• _Dataset entries_:

import Literature.ModelTheory.PseudofiniteFields.DefinableSetsFiniteFields
import Mathlib.ModelTheory.Complexity
import Mathlib.Algebra.MvPolynomial.Degrees
import Mathlib.Algebra.MvPolynomial.CommRing
import Mathlib.Algebra.MvPolynomial.Rename
import Mathlib.Algebra.Polynomial.Roots
import Mathlib.Algebra.Polynomial.BigOperators
import Mathlib.Data.Nat.Factorial.Basic
import Mathlib.Algebra.BigOperators.Intervals
import Mathlib.Data.Fintype.Pi
import Mathlib.Data.Fintype.CardEmbedding
import Mathlib.FieldTheory.Finite.Extension
import Mathlib.FieldTheory.PrimitiveElement
import Mathlib.Algebra.Polynomial.Monic
import HarnessLib

/-!
# Definable sets over finite fields — first reductions towards the CDM Main Theorem (proofs)

Sibling proof file of `DefinableSetsFiniteFields.lean`, working towards the named fact
`Literature.ModelTheory.PseudofiniteFields.ChatzidakisVanDenDriesMacintyre1992_mainTheorem`
(Z. Chatzidakis, L. van den Dries, A. Macintyre, *Definable sets over finite fields*, J. reine
angew. Math. **427** (1992) 107–135, Main Theorem; restated as E. Kowalski, *Exponential sums over
definable subsets of finite fields*, Israel J. Math. 160 (2007), Cor. 13, and D. Macpherson,
C. Steinhorn, *Definability in classes of finite structures* (2011), Thm. 4.2.1).

## What is proved here (sorry-free, theorems only: no definitions, no named facts)

Two bookkeeping steps that every printed proof of the Main Theorem uses, in the typing of the
vendored fact (`definableCard K φ c`, all finite fields `K : Type`):

* `definableCard_congr` — the number of points of `φ(K^m; c)` is invariant under ring
  isomorphisms `e : K ≃+* K'` (`definableCard K φ c = definableCard K' φ (e ∘ c)`); the transport
  of structure that lets one count in any isomorphic copy of `𝔽_q` (Mathlib's
  `FirstOrder.Ring.languageEquivEquivRingEquiv` and `StrongHomClass.realize_formula`). [folklore]
* `ChatzidakisVanDenDriesMacintyre1992_mainTheorem_of_eventually` — **it suffices to prove the
  estimate for all sufficiently large finite fields**: if for every `φ` there are `q₀`, `C` and a
  finite `D ⊂ {0,…,m} × ℚ_{>0}` such that the dichotomy "empty or
  `| |φ(K^m;c)| − μ q^d | ≤ C q^{d-1/2}` for some `(d, μ) ∈ D`" holds whenever `q = |K| ≥ q₀`, then
  the Main Theorem holds as stated (for all finite fields, with `C > 0`). This is the last step
  of Kowalski's proof of Cor. 13 (1) ("Replacing the constant `3KB₁` by `max(3KB₁, C)` where
  `C ≥ 0` satisfies [the estimate] for `q ≤ q₀`, we obtain the result for all `q`",
  arXiv:math/0504316 p. 15): in the present typing the finitely many small fields are absorbed by
  adjoining to `D` the pairs `(0, k)`, `1 ≤ k ≤ q₀^m`, for which the estimate is the triviality
  `|k − k·q⁰| = 0`, using only the bound `|φ(K^m;c)| ≤ q^m` (`definableCard_le_card_pow`).
  [cite: Kowalski2007, proof of Cor. 13 (1)]

## The proof of (3.7) as printed (CDM 1992, §3, pp. 122–125), formalized bottom-up

With the original paper read (open GDZ scan of Crelle 427), the assembly of the PRINTED proof of
the Main Theorem (3.7) is formalized below as theorems (no new definitions, no new named facts),
reducing the Main Theorem to its two printed inputs:

* `exists_rat_sum_descFactorial_eq_one`, `exists_rat_card_ne_zero_eq_sum_descFactorial` —
  eq. (7): rationals `r_1,…,r_e` depending only on `e` with `card F = ∑_j r_j card H_j`
  (inversion of the triangular system `card H_j = ∑_t ((j+t)!/t!) card F_{j+t}`);
* `cdmEstimate_sum` — finite disjoint unions of pieces satisfying the CDM dichotomy satisfy it
  (how the pairwise disjoint disjuncts (3) are added up);
* `natCard_graph_eq_sum`, `natCard_injTuples_eq_sum_descFactorial`,
  `natCard_exists_eq_card_filter` — the identities (5) for `card G`, `card H_j`, `card F`;
* `cdm37_core` — the whole counting argument (5)–(9) for an abstract relation with fibres of
  `≤ e` points: the (3.5)-outputs for `G` and the `H_j` give, for `q` large, the estimate for
  `F` with `d ≤ n`, `μ = r_1 μ_1 + ⋯ + r_e μ_e` in a finite set of positive rationals,
  `C = ∑ |r_j| A_j`;
* `isQF_iInf`, `definableCard_relabel_equiv`, `natCard_realize_sum_eq_prod` and
  `cdm37_basicFamily` — the formulas `Ψ_j := ⋀_{i≤j} Ψ(X,Y,Z^i) ∧ ⋀_{i≠i'} Z^i ≠ Z^{i'}` as
  quantifier-free `Language.ring` formulas, their realizations, and (3.7) for one disjunct (3)
  ASSUMING Lemma (3.5) (stated as a hypothesis, integer `μ ∈ {1,…,M}`);
* `mainTheorem_of_qf_of_decomposition` — **the Main Theorem from Lemma (3.5) and the normal
  form (3)–(4)** of p. 123 (the output of the positive quantifier elimination (2.7) after the
  distributive law, enrichment constants replaced by extra parameters), both as hypotheses.

* `exists_atoms_of_isQF`, `exists_mvPolynomial_of_term`, `exists_forall_eq_zero_iff_forall_prod`
  and `lemma35_of_prop33` — **Lemma (3.5) from Proposition (3.3)** (the latter as a hypothesis
  in dimension-free form: Lang–Weil type estimate with integer `μ ∈ {1,…,M}` for the `K`-points
  of ARBITRARY systems `f_1 = … = f_r = 0` of bounded degree): quantifier-free formulas are
  Boolean combinations of polynomial equations of bounded degree, the sign-pattern disjuncts are
  pairwise disjoint, the positive formula `φ'` with the Rabinowitsch variables `Y'_ν` is one
  system of equations over a field, and `(x, y') ↦ x` is a bijection; `d ≤ m` by counting;
* `mainTheorem_of_prop33_of_decomposition` — the Main Theorem from Prop. (3.3) and the normal
  form (3)–(4).

* `realize_foldr_add`, `realize_foldr_mul`, `exists_monomials_of_term`,
  `exists_coeffTerms_of_term` — a ring term `g(v, T)` is `∑_i g_i(v) T^i` with coefficient
  TERMS `g_i`; root counting for `g` and for the Rabinowitsch equation `∏_i (g_i U − 1) = 0`;
* `decomposition_of_positiveQE` — **the normal form (3)–(4) from Prop. (2.7)** (the latter as
  the hypothesis "for `q ≥ q₀` and all `c` there are `c'` with
  `φ(y; c) ↔ ⋀_l ∃T g_l(y, c', T) = 0`"): formula (2), disjointness of its two disjuncts, the
  distributive law, and property (4);
* `mainTheorem_of_prop33_of_positiveQE` — **the Main Theorem from Prop. (3.3) and Prop. (2.7)**,
  the two inputs of the printed proof; everything else of §3 is formalized in this file.

* `exists_monic_irreducible_natDegree_eq`, `exists_enrichment` — every finite field has monic
  irreducible polynomials of every positive degree, hence enrichments in the sense of (2.6);
  `positiveQE_of_prop27` — the hypothesis of `decomposition_of_positiveQE` from the finite-field
  clause of Prop. (2.7) AS PRINTED (for every sufficiently large finite field and EVERY enrichment
  `c` of it, `φ(x) ↔ ⋀_l ∃T g_l(c, x, T) = 0`); and `mainTheorem_of_prop33_of_prop27` — **the Main
  Theorem from Prop. (3.3) and the finite-field clause of Prop. (2.7), both verbatim as printed**
  (the only deviation: `d ≤ n` for `d ≤ dim V` in (3.3)), so that named facts vendoring these two
  published results discharge the Main Theorem with no further glue.

What then remains of the printed proof, none of it in the tree: Prop. (3.3) (Lang–Weil for
arbitrary `k`-algebraic sets, from Lang–Weil [10] in all dimensions and the bounds (1.7) of the
decomposition–intersection procedure of §1), and Prop. (2.7) (positive
quantifier elimination for enriched pseudo-finite fields: van den Dries' (2.4) for perfect PAC
fields, the coding (2.2), Weil's theorem making infinite models of the theory of finite fields
pseudo-finite, compactness; plus the existence of enrichments of every finite field).

## What is NOT here: the Main Theorem itself (triaged XL)

The printed proofs (CDM 1992 §§1–4; Kowalski 2007 §§2–3 via ℓ-adic cohomology; Fried–Haran–Jarden
1994 via Galois stratification) all need, none of which the tree has:
(A) the Lang–Weil estimate for absolutely irreducible varieties of every dimension, uniformly in
the complexity — the tree's only Lang–Weil statement is the hypersurface case, the UNPROVED named
fact `Literature.NumberTheory.DiophantineGeometry.CafureMatera2006_thm52` (the Riemann hypothesis
for function fields, `AlgFunctionField.hasseWeil_holds`, IS proved in the tree);
(B) uniform bounds in families (irreducible components, absolute irreducibility, dimension, étale
loci of the auxiliary covers are constructible in the parameters);
(C) the model theory of pseudo-finite fields (Ax 1968: perfect PAC fields with Galois group `Ẑ`;
the embedding lemma; Kiefe's 1976 near quantifier elimination to Boolean combinations of
`∃ t, f(x̄, t) = 0`);
(D) CDM's Čebotarev-type count for a Galois cover `W → V` over `𝔽_q`
(`#{x ∈ V(𝔽_q) : Frob_x ∈ C} = (|C|/|G|) q^{dim V} + O(q^{dim V - 1/2})`, by twisting and (A)).

## References

* [ChatzidakisVanDenDriesMacintyre1992] Z. Chatzidakis, L. van den Dries, A. Macintyre, Definable
  sets over finite fields, J. reine angew. Math. 427 (1992) 107–135, Main Theorem and §3
  ((3.2) Lang–Weil, (3.3), (3.5), (3.7) and its proof pp. 123–125); open scan:
  GDZ Göttingen, PPN243919689_0427, LOG_0007.
* [Kowalski2007] E. Kowalski, Exponential sums over definable subsets of finite fields, Israel J.
  Math. 160 (2007) 219–251, Thm. 12, Cor. 13 and its proof (arXiv:math/0504316, pp. 14–15).
* [MacphersonSteinhorn2011] D. Macpherson, C. Steinhorn, Definability in classes of finite
  structures, in: Finite and Algorithmic Model Theory, LMS LNS 379, CUP 2011, Thm. 4.2.1.
-/

namespace Literature.ModelTheory.PseudofiniteFields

• _The task_:
Copy out every line of the material above that mentions the word "perfect".

• _Reply_:
quantifier elimination for enriched pseudo-finite fields: van den Dries' (2.4) for perfect PAC
(C) the model theory of pseudo-finite fields (Ax 1968: perfect PAC fields with Galois group `Ẑ`;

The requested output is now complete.